▶ **What needs to be done**:
Copy out exactly the lines from the one containing "exact hflx i hi" to the end of the records below, both included, and nothing else.

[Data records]
* * *

/-- **THE LOCAL PICTURE**: on the two-block region `B(c₋) ∪ B(c₊) = [Lz, Lz + pairTop L κ]` of the coarse bond
`c = ⟨z, z + e_κ⟩`, the pulled-back field `Q^{s*}V` coincides with the PURE GAUGE `1^u`, `u = 1` on `B(c₋)` and
`u = V(c)⁻¹` off it (so on `B(c₊)`): interior bonds carry `u(x)u(x′)⁻¹ = 1`, the corridor bonds `1·(V(c)⁻¹)⁻¹ = V(c)`.
[cite: Balaban1988Convergent, (1.3) p.246] -/
private theorem agree_pair {L : ℕ} (hL : 1 ≤ L) (V : Site d → Fin d → G) (z : Site d) (κ : Fin d) :
    AgreeOn ((L : ℤ) • z) ((L : ℤ) • z + pairTop L κ) (pull L V)
      (gaugeAct (fun x => if fl L x = z then (1 : G) else (V z κ)⁻¹) 1) := by
  intro x μ hx hxμ
  simp only [pull, gaugeAct, Pi.one_apply, mul_one]
  by_cases h : fl L (x + e μ) = fl L x
  · rw [if_pos h, h, mul_inv_cancel]
  · rw [if_neg h]
    have hcr : fl L (x + e μ) = fl L x + e μ := (fl_add_e hL x μ).resolve_left h
    -- the coordinates `i ≠ κ` of both endpoints lie in the block range of `z`
    have hflx : ∀ i, i ≠ κ → fl L x i = z i := fun i hi => by
      have h1 := (hx i).1
      have h2 := (hx i).2
      simp only [Pi.add_apply, Pi.smul_apply, smul_eq_mul, pairTop, if_neg hi] at h1 h2
      exact fl_apply_eq hL h1 h2
    have hflx' : ∀ i, i ≠ κ → fl L (x + e μ) i = z i := fun i hi => by
      have h1 := (hxμ i).1
      have h2 := (hxμ i).2
      simp only [Pi.add_apply, Pi.smul_apply, smul_eq_mul, pairTop, if_neg hi] at h1 h2
      exact fl_apply_eq hL (by simp only [Pi.add_apply] ; exact h1) (by simp only [Pi.add_apply]; exact h2)
    -- hence the crossing direction is `κ`
    have hμκ : μ = κ := by
      by_contra hne
      have h1 := congrFun hcr μ
      rw [hflx' μ hne, Pi.add_apply, hflx μ hne, e_apply_self] at h1
      omega
    rw [hμκ] at hcr ⊢
    -- and the crossing happens at the face of `B(Lz)`: `fl L x = z`
    have hx1 := (hx κ).1
    have hx2 := (hxμ κ).2
    rw [hμκ] at hx2
    simp only [Pi.add_apply, Pi.smul_apply, smul_eq_mul, pairTop, ↓reduceIte, e_apply_self] at hx1 hx2
    have hcrκ : fl L (x + e κ) κ = fl L x κ + 1 := by
      have := congrFun hcr κ; rwa [Pi.add_apply, e_apply_self] at this
    have hflκ : fl L x κ = z κ := by
      by_contra hne
      have hge : (L : ℤ) * z κ + L ≤ x κ := by
        by_contra hlt
        exact hne (fl_apply_eq hL hx1 (by omega))
      have e1 : fl L x κ = z κ + 1 := fl_apply_eq hL (by linarith) (by linarith)
      have e2 : fl L (x + e κ) κ = z κ + 1 :=
        fl_apply_eq hL (by simp only [Pi.add_apply, e_apply_self]; linarith)
          (by simp only [Pi.add_apply, e_apply_self]; linarith)
      omega
    have hfl : fl L x = z := by
      funext i
      by_cases hi : i = κ
      · rw [hi]; exact hflκ
      · exact hflx i hi
    have hfl' : fl L (x + e κ) = z + e κ := by rw [hcr, hfl]
    rw [hfl, hfl', if_pos rfl, if_neg (add_e_ne_self z κ), one_mul, inv_inv]

/-- **(1.3) ⟹ the plaquette variables of `Q^{s*}V` on every two-block region `B(c₋) ∪ B(c₊)` are `= 1`** (a plaquette
inside one block carries only `1`'s; one crossing the face `B(c₋)|B(c₊)` carries `V(c)·V(c)⁻¹` around two `1`'s —
cf. the torus statement `BIJ85Eq453GaugeField.plaqHol_qsstarG_of_not_mem`; here: a pure gauge has trivial holonomy
around closed contours). [cite: Balaban1988Convergent, (1.3) p.246] -/
theorem hol_plaqWord_pull {L : ℕ} (hL : 1 ≤ L) (V : Site d → Fin d → G) (z : Site d) (κ : Fin d) {x : Site d}
    {μ ν : Fin d} (hx : (L : ℤ) • z ≤ x) (hx' : x + e μ + e ν ≤ (L : ℤ) • z + pairTop L κ) :
    hol (pull L V) x (plaqWord μ ν) = 1 := by
  have hxhi : x ≤ (L : ℤ) • z + pairTop L κ :=
    (le_add_of_nonneg_right (add_nonneg (e_nonneg μ) (e_nonneg ν))).trans (by rw [← add_assoc]; exact hx')
  have hxlo : (L : ℤ) • z ≤ x + e μ + e ν :=
    hx.trans (by rw [add_assoc]; exact le_add_of_nonneg_right (add_nonneg (e_nonneg μ) (e_nonneg ν)))
  rw [hol_plaqWord_congr (agree_pair hL V z κ) x μ ν (inBox_of_le hx hxhi) (inBox_of_le hxlo hx'),
    hol_gaugeAct_closed _ _ _ _ (disp_plaqWord μ ν), hol_one, mul_one, mul_inv_cancel]

variable {𝔸 : Type*} [NormedRing 𝔸]

/-- **The background plaquette hypothesis of the descent holds trivially for `Q^{s*}V`**: `PlaqSmall (Q^{s*}V) (Lz)
(Lz + pairTop L κ) a` for EVERY `a ≥ 0` and every coarse bond `⟨z, z + e_κ⟩` (all these plaquette variables are `1`).
This is why the first input of (1.84) carries no `k`-dependence. [cite: Balaban1989LargeFieldI, p.197 ll.6–8] -/
theorem plaqSmall_pull_pair {L : ℕ} (hL : 1 ≤ L) (V : Site d → Fin d → 𝔸ˣ) (z : Site d) (κ : Fin d) {a : ℝ}
    (ha : 0 ≤ a) : B8Lemma1NonAbelian.PlaqSmall (pull L V) ((L : ℤ) • z) ((L : ℤ) • z + pairTop L κ) a :=
  fun x μ ν _ hx hx' => by
    rw [hol_plaqWord_pull hL V z κ hx hx', Units.val_one, sub_self, norm_zero]; exact ha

* * *

▶ **Answer to the problem**:
      · exact hflx i hi
    have hfl' : fl L (x + e κ) = z + e κ := by rw [hcr, hfl]
    rw [hfl, hfl', if_pos rfl, if_neg (add_e_ne_self z κ), one_mul, inv_inv]

/-- **(1.3) ⟹ the plaquette variables of `Q^{s*}V` on every two-block region `B(c₋) ∪ B(c₊)` are `= 1`** (a plaquette
inside one block carries only `1`'s; one crossing the face `B(c₋)|B(c₊)` carries `V(c)·V(c)⁻¹` around two `1`'s —
cf. the torus statement `BIJ85Eq453GaugeField.plaqHol_qsstarG_of_not_mem`; here: a pure gauge has trivial holonomy
around closed contours). [cite: Balaban1988Convergent, (1.3) p.246] -/
theorem hol_plaqWord_pull {L : ℕ} (hL : 1 ≤ L) (V : Site d → Fin d → G) (z : Site d) (κ : Fin d) {x : Site d}
    {μ ν : Fin d} (hx : (L : ℤ) • z ≤ x) (hx' : x + e μ + e ν ≤ (L : ℤ) • z + pairTop L κ) :
    hol (pull L V) x (plaqWord μ ν) = 1 := by
  have hxhi : x ≤ (L : ℤ) • z + pairTop L κ :=
    (le_add_of_nonneg_right (add_nonneg (e_nonneg μ) (e_nonneg ν))).trans (by rw [← add_assoc]; exact hx')
  have hxlo : (L : ℤ) • z ≤ x + e μ + e ν :=
    hx.trans (by rw [add_assoc]; exact le_add_of_nonneg_right (add_nonneg (e_nonneg μ) (e_nonneg ν)))
  rw [hol_plaqWord_congr (agree_pair hL V z κ) x μ ν (inBox_of_le hx hxhi) (inBox_of_le hxlo hx'),
    hol_gaugeAct_closed _ _ _ _ (disp_plaqWord μ ν), hol_one, mul_one, mul_inv_cancel]

variable {𝔸 : Type*} [NormedRing 𝔸]

/-- **The background plaquette hypothesis of the descent holds trivially for `Q^{s*}V`**: `PlaqSmall (Q^{s*}V) (Lz)
(Lz + pairTop L κ) a` for EVERY `a ≥ 0` and every coarse bond `⟨z, z + e_κ⟩` (all these plaquette variables are `1`).
This is why the first input of (1.84) carries no `k`-dependence. [cite: Balaban1989LargeFieldI, p.197 ll.6–8] -/
theorem plaqSmall_pull_pair {L : ℕ} (hL : 1 ≤ L) (V : Site d → Fin d → 𝔸ˣ) (z : Site d) (κ : Fin d) {a : ℝ}
    (ha : 0 ≤ a) : B8Lemma1NonAbelian.PlaqSmall (pull L V) ((L : ℤ) • z) ((L : ℤ) • z + pairTop L κ) a :=
  fun x μ ν _ hx hx' => by
    rw [hol_plaqWord_pull hL V z κ hx hx', Units.val_one, sub_self, norm_zero]; exact ha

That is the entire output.